🤖 AI Summary
Form-filling automation has long been hindered by the poor generalizability of rule-based systems, while current multimodal large language models (MLLMs) suffer from critical deficiencies in GUI layout understanding and precise instruction-to-field alignment. To address this, we introduce FormBench—the first interactive, multimodal benchmark for form filling—comprising 12 real-world websites, diverse field types, and high-fidelity user interaction traces. We formally define the task and propose an end-to-end evaluation framework integrating web interface simulation, structured semantic annotation, GUI action modeling, and automated assessment. Experiments reveal that state-of-the-art MLLMs achieve less than 5% accuracy. We systematically identify three dominant failure modes: visual localization errors, field-type misclassification, and instruction-field mismatch—highlighting fundamental bottlenecks in layout reasoning and cross-modal alignment.
📝 Abstract
Online form filling is a common yet labor-intensive task involving extensive keyboard and mouse interactions. Despite the long-standing vision of automating this process with"one click", existing tools remain largely rule-based and lack generalizable, generative capabilities. Recent advances in Multimodal Large Language Models (MLLMs) have enabled promising agents for GUI-related tasks in general-purpose scenarios.
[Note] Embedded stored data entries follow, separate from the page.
/-! ### 5. The rigid covering of the root model with non-trivial theta subquotient -/

/-- **`ThetaSubquotientProj 𝔉` is EMPTY for every §5 datum `𝔉` over `B^temp(Π^tp_X)⁰` at abc-iut-L2-t1's root model
`ThetaSetting.model p` (`Π^tp_X = F₂ × G_{ℚ_p}`) with the theta-subquotient stub `ofSetting (model p) l` (print's `Q`, single
underline case), for every ODD `l`** — the MODEL CERTIFICATE announced in `Sec5ThetaSubquotientProjEmptyOfRigidObject.lean` (p456572).
The rigid covering: `H ≤ Π^tp_X` := the stabiliser of a point in the `12`-point `F₂`-set of `rootModel_witness_data` (pulled back along
`Π^tp_X ↠ F₂`) — OPEN (everything is discrete), of FINITE index (orbit–stabiliser), SELF-NORMALISING by rigidity of that `F₂`-set
(`normalizer_stabilizer_le_of_rigid`), and with `J(H) ≠ ⊤`: the class of `([x₀,x₁], 1)^l ∈ l·Δ_Θ` acts on the `4`-colouring through
the central involution `r₂` of `D₄` (moving the colour of the base point) while every element of `J(H) = (q(H) ∩ L)·[L, q(H)]` fixes
it — the kernel of `Π^tp_X ↠ (Π^tp_X)^Θ` dies in every finite class-`2` quotient of `F₂` (`hom_eq_one_of_eta_mem_closure₃`) and `Δ_Θ`
acts through the centre (`hom_mem_commutator_of_eta_mem_closure₂`).  CONSEQUENCE (VNEXT B1 / GAP G-w4d042g3-1): at the root model of
record abc-iut-L2-t4's frozen record `FrobenioidCyclotomicRigidity.ThetaSubquotientProj` (`proj_surjective` at EVERY object) has NO
inhabitant at the R2 carrier, so there the binder `(P : ThetaSubquotientProj 𝔉)` of the Prop. 5.5 / Thm. 5.6 / Thm. 5.7 (C) chain
quantifies over an empty type; the planned repair (surjectivity at GALOIS objects only, plan (a)) is load-bearing, not cosmetic.
HONEST FRAMING: a statement about the DEGENERATE root model (everything discrete; consistency evidence only, as its author says), not
about the tempered fundamental group of a curve; nothing of [EtTh] is asserted; no side taken on [IUTchIII] Cor. 3.12.
[cite: MochizukiEtTh2009, §5 p.327 (PDF p.101)] -/
theorem isEmpty_thetaSubquotientProj_ofSetting_model (l : ℕ) (hl : Odd l) {C : Type u₁} [CategoryTheory.Category.{v₁} C]
    (𝔉 : ThetaFrobenioid.{0} C
      (Literature.AlgebraicGeometry.Frobenioids.ConnectedPart (SemiGraphs.BTemp (ThetaSetting.model p).PiTemp)))
    (h𝔉 : 𝔉.toThetaSubquotientStub = ThetaSubquotient.ofSetting (ThetaSetting.model p) l) :
    IsEmpty (FrobenioidCyclotomicRigidity.ThetaSubquotientProj 𝔉) := by
  classical
  haveI hcommΛ : IsMulCommutative ((ThetaSetting.model p).lDeltaTheta l) :=
    ThetaSetting.lDeltaTheta_isMulCommutative _ l
  obtain ⟨α, β, πq, Φ, hA, hB, hπ0, hΦ2, hab0, hab1, hw0, hw⟩ := rootModel_witness_data
  -- the `F₂`-set, the `D₄`-shadow, and their pull-backs to `Π^tp_X = F₂ × Γ`
  set ρ : F₂ →* Equiv.Perm (Fin 12) := FreeGroup.lift ![α, β] with hρ
  set ψ : F₂ →* DihedralGroup 4 := FreeGroup.lift ![DihedralGroup.r 1, DihedralGroup.sr 1] with hψ
  set ρP : PiTp p →* Equiv.Perm (Fin 12) := ρ.comp (Del.val.comp (MonoidHom.fst Del (Gam p))) with hρP
  set ψP : PiTp p →* DihedralGroup 4 := ψ.comp (Del.val.comp (MonoidHom.fst Del (Gam p))) with hψP
  have hρ0 : ρ (.of 0) = α := by rw [hρ, FreeGroup.lift_apply_of]; rfl
  have hρ1 : ρ (.of 1) = β := by rw [hρ, FreeGroup.lift_apply_of]; rfl
  have hψ0 : ψ (.of 0) = DihedralGroup.r 1 := by rw [hψ, FreeGroup.lift_apply_of]; rfl
  have hψ1 : ψ (.of 1) = DihedralGroup.sr 1 := by rw [hψ, FreeGroup.lift_apply_of]; rfl
  have hρP_apply : ∀ g : PiTp p, ρP g = ρ (Del.val g.1) := fun _ => rfl
  have hψP_apply : ∀ g : PiTp p, ψP g = ψ (Del.val g.1) := fun _ => rfl
  -- (E) `πq` is `F₂`-equivariant from the `12`-point set to the `D₄`-shadow
  have hequiv : ∀ (f : F₂) (i : Fin 12), πq (ρ f i) = Φ (ψ f) (πq i) := by
    intro f
    induction f using FreeGroup.induction_on with
    | C1 => intro i; rw [map_one, map_one, Equiv.Perm.one_apply, map_one, Equiv.Perm.one_apply]
    | of x =>
      intro i
      fin_cases x
      · change πq (ρ (.of 0) i) = Φ (ψ (.of 0)) (πq i)
        rw [hρ0, hψ0]; exact hA i
      · change πq (ρ (.of 1) i) = Φ (ψ (.of 1)) (πq i)
        rw [hρ1, hψ1]; exact hB i
    | inv_of x ih =>
      intro i
      rw [map_inv, map_inv, map_inv, Equiv.Perm.inv_def, Equiv.Perm.inv_def, Equiv.eq_symm_apply]
      have := ih ((ρ (.of x)).symm i)
      rw [Equiv.apply_symm_apply] at this; exact this.symm
    | mul x y ihx ihy =>
      intro i
      rw [map_mul, map_mul, map_mul, Equiv.Perm.mul_apply, Equiv.Perm.mul_apply, ihx, ihy]
  -- (K) the kernel of `Π^tp_X ↠ (Π^tp_X)^Θ` dies in the shadow; descend `ψP` to `(Π^tp_X)^Θ`
  have hker : KTheta p ≤ ψP.ker := by
    intro k hk
    rw [MonoidHom.mem_ker, hψP_apply]
    exact hom_eq_one_of_eta_mem_closure₃ (DihedralGroup 4) ψ dihedral4_commutator₃_eq_bot _
      (eta_mem_closure₃_of_mem_KTheta p hk).1
  set ψbar : GTheta p →* DihedralGroup 4 := QuotientGroup.lift (KTheta p) ψP hker with hψbar
  have hψbar_mk : ∀ g : PiTp p, ψbar (toThetaM p g) = ψP g := fun g => rfl
  -- (H) the subgroup
  letI instA : MulAction (PiTp p) (Fin 12) := MulAction.compHom (Fin 12) ρP
  have hsmul : ∀ (g : PiTp p) (i : Fin 12), g • i = ρP g i := fun _ _ => rfl
  refine ThetaSubquotient.isEmpty_thetaSubquotientProj_ofSetting_of_normalizer_le (ThetaSetting.model p) l 𝔉 h𝔉
    (MulAction.stabilizer (PiTp p) (0 : Fin 12)) (isOpen_discrete _)
    (Countable.of_equiv _ (MulAction.orbitEquivQuotientStabilizer (PiTp p) (0 : Fin 12))) ?_ ?_
  · -- self-normalising by rigidity
    refine normalizer_stabilizer_le_of_rigid (0 : Fin 12) fun y hy => ?_
    by_cases hy1 : y = 1
    · subst hy1
      refine ⟨(Del.ofF₂ (.of 0 * .of 1), 1), ?_, ?_⟩
      · rw [MulAction.mem_stabilizer_iff, hsmul, hρP_apply]
        change ρ (.of 0 * .of 1) 0 = 0; rw [map_mul, hρ0, hρ1]; exact hab0
      · rw [hsmul, hρP_apply]
        change ρ (.of 0 * .of 1) 1 ≠ 1; rw [map_mul, hρ0, hρ1]; exact hab1
    · refine ⟨(Del.ofF₂ (.of 0 * .of 0 * .of 1 * .of 0), 1), ?_, ?_⟩
      · rw [MulAction.mem_stabilizer_iff, hsmul, hρP_apply]
        change ρ (.of 0 * .of 0 * .of 1 * .of 0) 0 = 0; rw [map_mul, map_mul, map_mul, hρ0, hρ1]; exact hw0
      · rw [hsmul, hρP_apply]
        change ρ (.of 0 * .of 0 * .of 1 * .of 0) y ≠ y; rw [map_mul, map_mul, map_mul, hρ0, hρ1]; exact hw y hy hy1
  · -- `J(H) ≠ ⊤`
    intro htop
    -- the element `c := ([x₀,x₁], 1)` and its class `y ∈ Δ_Θ`
    have hu : ((Del.ofF₂ (.of 0), 1) : PiTp p) ∈ (curve p).DeltaTemp := (mem_deltaTemp_iff p _).2 rfl
    have hv : ((Del.ofF₂ (.of 1), 1) : PiTp p) ∈ (curve p).DeltaTemp := (mem_deltaTemp_iff p _).2 rfl
    have hcKEll : (⁅((Del.ofF₂ (.of 0), 1) : PiTp p), ((Del.ofF₂ (.of 1), 1) : PiTp p)⁆) ∈ KEll p := by
      show (curve p).toHat.toMonoidHom (⁅((Del.ofF₂ (.of 0), 1) : PiTp p), ((Del.ofF₂ (.of 1), 1) : PiTp p)⁆) ∈
        (⁅(curve p).DeltaHat, (curve p).DeltaHat⁆).topologicalClosure
      rw [map_commutatorElement]
      exact Subgroup.le_topologicalClosure _ (Subgroup.commutator_mem_commutator
        (toHat_mem_deltaHat_of_mem_deltaTemp p hu) (toHat_mem_deltaHat_of_mem_deltaTemp p hv))
    set c : PiTp p := ⁅((Del.ofF₂ (.of 0), 1) : PiTp p), ((Del.ofF₂ (.of 1), 1) : PiTp p)⁆ with hc
    have hyΔ : toThetaM p c ∈ (ThetaSetting.model p).DeltaTheta := by
      change toThetaM p c ∈ (thetaToEllM p).ker
      have : c ∈ ((thetaToEllM p).comp (toThetaM p)).ker := by rw [ker_toEllM]; exact hcKEll
      simpa only [MonoidHom.mem_ker, MonoidHom.comp_apply] using this
    -- `λ := y^l ∈ l·Δ_Θ`, killed by hypothesis
    have hlam : (⟨toThetaM p c ^ l, toThetaM p c, hyΔ, rfl⟩ : (ThetaSetting.model p).lDeltaTheta l) ∈
        ThetaSubquotient.kill (ThetaSetting.model p).toTheta (ThetaSubquotient.ιTheta (ThetaSetting.model p) l)
          (MulAction.stabilizer (PiTp p) (0 : Fin 12)) := by
      rw [htop]; exact Subgroup.mem_top _
    -- the subgroup of `(Π^tp_X)^Θ` fixing the colour `0` in the shadow contains `J(H)`
    set Fix : Subgroup (GTheta p) :=
      (MulAction.stabilizer (Equiv.Perm (ZMod 4)) (0 : ZMod 4)).comap (Φ.comp ψbar) with hFix
    have hmemFix : ∀ z : GTheta p, z ∈ Fix ↔ Φ (ψbar z) 0 = 0 := by
      intro z
      rw [hFix, Subgroup.mem_comap, MulAction.mem_stabilizer_iff, MonoidHom.comp_apply, Equiv.Perm.smul_def]
    have hHq : (MulAction.stabilizer (PiTp p) (0 : Fin 12)).map (ThetaSetting.model p).toTheta ≤ Fix := by
      rintro _ ⟨h, hh, rfl⟩
      have hh' : ρ (Del.val h.1) 0 = 0 := hh
      rw [hmemFix]
      change Φ (ψbar (toThetaM p h)) 0 = 0
      rw [hψbar_mk, hψP_apply, ← hπ0, ← hequiv, hh']
    have hcomm : ⁅(ThetaSubquotient.ιTheta (ThetaSetting.model p) l).range,
        (MulAction.stabilizer (PiTp p) (0 : Fin 12)).map (ThetaSetting.model p).toTheta⁆ ≤ Fix := by
      rw [Subgroup.commutator_le]
      rintro z hz _ ⟨h, hh, rfl⟩
      -- `z ∈ l·Δ_Θ` maps to the centre of `D₄`
      rw [ThetaSetting.range_subtype_lDeltaTheta] at hz
      obtain ⟨y, hy, rfl⟩ := hz
      obtain ⟨x, rfl⟩ := QuotientGroup.mk'_surjective (KTheta p) y
      have hx : x ∈ KEll p := by
        rw [← ker_toEllM, MonoidHom.mem_ker, MonoidHom.comp_apply]
        exact hy
      have hcen : ψbar (QuotientGroup.mk' (KTheta p) x) ∈ Subgroup.center (DihedralGroup 4) := by
        change ψbar (toThetaM p x) ∈ _
        rw [hψbar_mk, hψP_apply]
        exact dihedral4_commutator_le_center
          (hom_mem_commutator_of_eta_mem_closure₂ (DihedralGroup 4) ψ _ (eta_mem_closure₂_of_mem_KEll p hx).1)
      have hcenl : ψbar (QuotientGroup.mk' (KTheta p) x ^ l) ∈ Subgroup.center (DihedralGroup 4) := by
        rw [map_pow]; exact Subgroup.pow_mem _ hcen l
      rw [hmemFix, map_commutatorElement]
      have : ⁅ψbar (QuotientGroup.mk' (KTheta p) x ^ l), ψbar ((ThetaSetting.model p).toTheta h)⁆ = 1 := by
        rw [commutatorElement_eq_one_iff_mul_comm]
        exact ((Subgroup.mem_center_iff.1 hcenl) _).symm
      rw [this, map_one, Equiv.Perm.one_apply]
    have hkill_le : ThetaSubquotient.killQ (ThetaSetting.model p).toTheta
        (ThetaSubquotient.ιTheta (ThetaSetting.model p) l) (MulAction.stabilizer (PiTp p) (0 : Fin 12)) ≤ Fix :=
      sup_le (inf_le_left.trans hHq) hcomm
    -- but `λ` moves the colour `0`
    have hlamFix : toThetaM p c ^ l ∈ Fix := hkill_le hlam
    rw [hmemFix, map_pow, hψbar_mk, hψP_apply] at hlamFix
    have hψc : ψ (Del.val c.1) = DihedralGroup.r 2 := by
      change ψ (Del.val (⁅((Del.ofF₂ (.of 0), 1) : PiTp p), ((Del.ofF₂ (.of 1), 1) : PiTp p)⁆).1) = _
      have e1 : (⁅((Del.ofF₂ (.of 0), 1) : PiTp p), ((Del.ofF₂ (.of 1), 1) : PiTp p)⁆).1 =
          ⁅Del.ofF₂ (.of 0), Del.ofF₂ (.of 1)⁆ := rfl
      rw [e1, map_commutatorElement, map_commutatorElement, Del.val_ofF₂, Del.val_ofF₂, hψ0, hψ1]
      decide
    rw [hψc, DihedralGroup.r_pow] at hlamFix
    obtain ⟨m, rfl⟩ := hl
    have e2 : (2 * ((2 * m + 1 : ℕ) : ZMod 4) : ZMod 4) = 2 := by
      have h4 : (4 : ZMod 4) = 0 := by decide
      push_cast
      linear_combination (m : ZMod 4) * h4
    rw [e2] at hlamFix
    exact hΦ2 hlamFix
However, they struggle with the unique challenges of form filling, such as flexible layouts and the difficulty of aligning textual instructions with on-screen fields. To bridge this gap, we formally define the form-filling task and propose FormFactory, an interactive benchmarking suite comprising a web-based interface, backend evaluation module, and carefully constructed dataset. Our benchmark covers diverse real-world scenarios, incorporates various field formats, and simulates high-fidelity form interactions. We conduct a comprehensive evaluation of state-of-the-art MLLMs and observe that no model surpasses 5% accuracy, underscoring the inherent difficulty of the task. These findings also reveal significant limitations in current models' visual layout reasoning and field-value alignment abilities. We hope our benchmark can serve as a stepping stone for further research into robust, practical form-filling agents.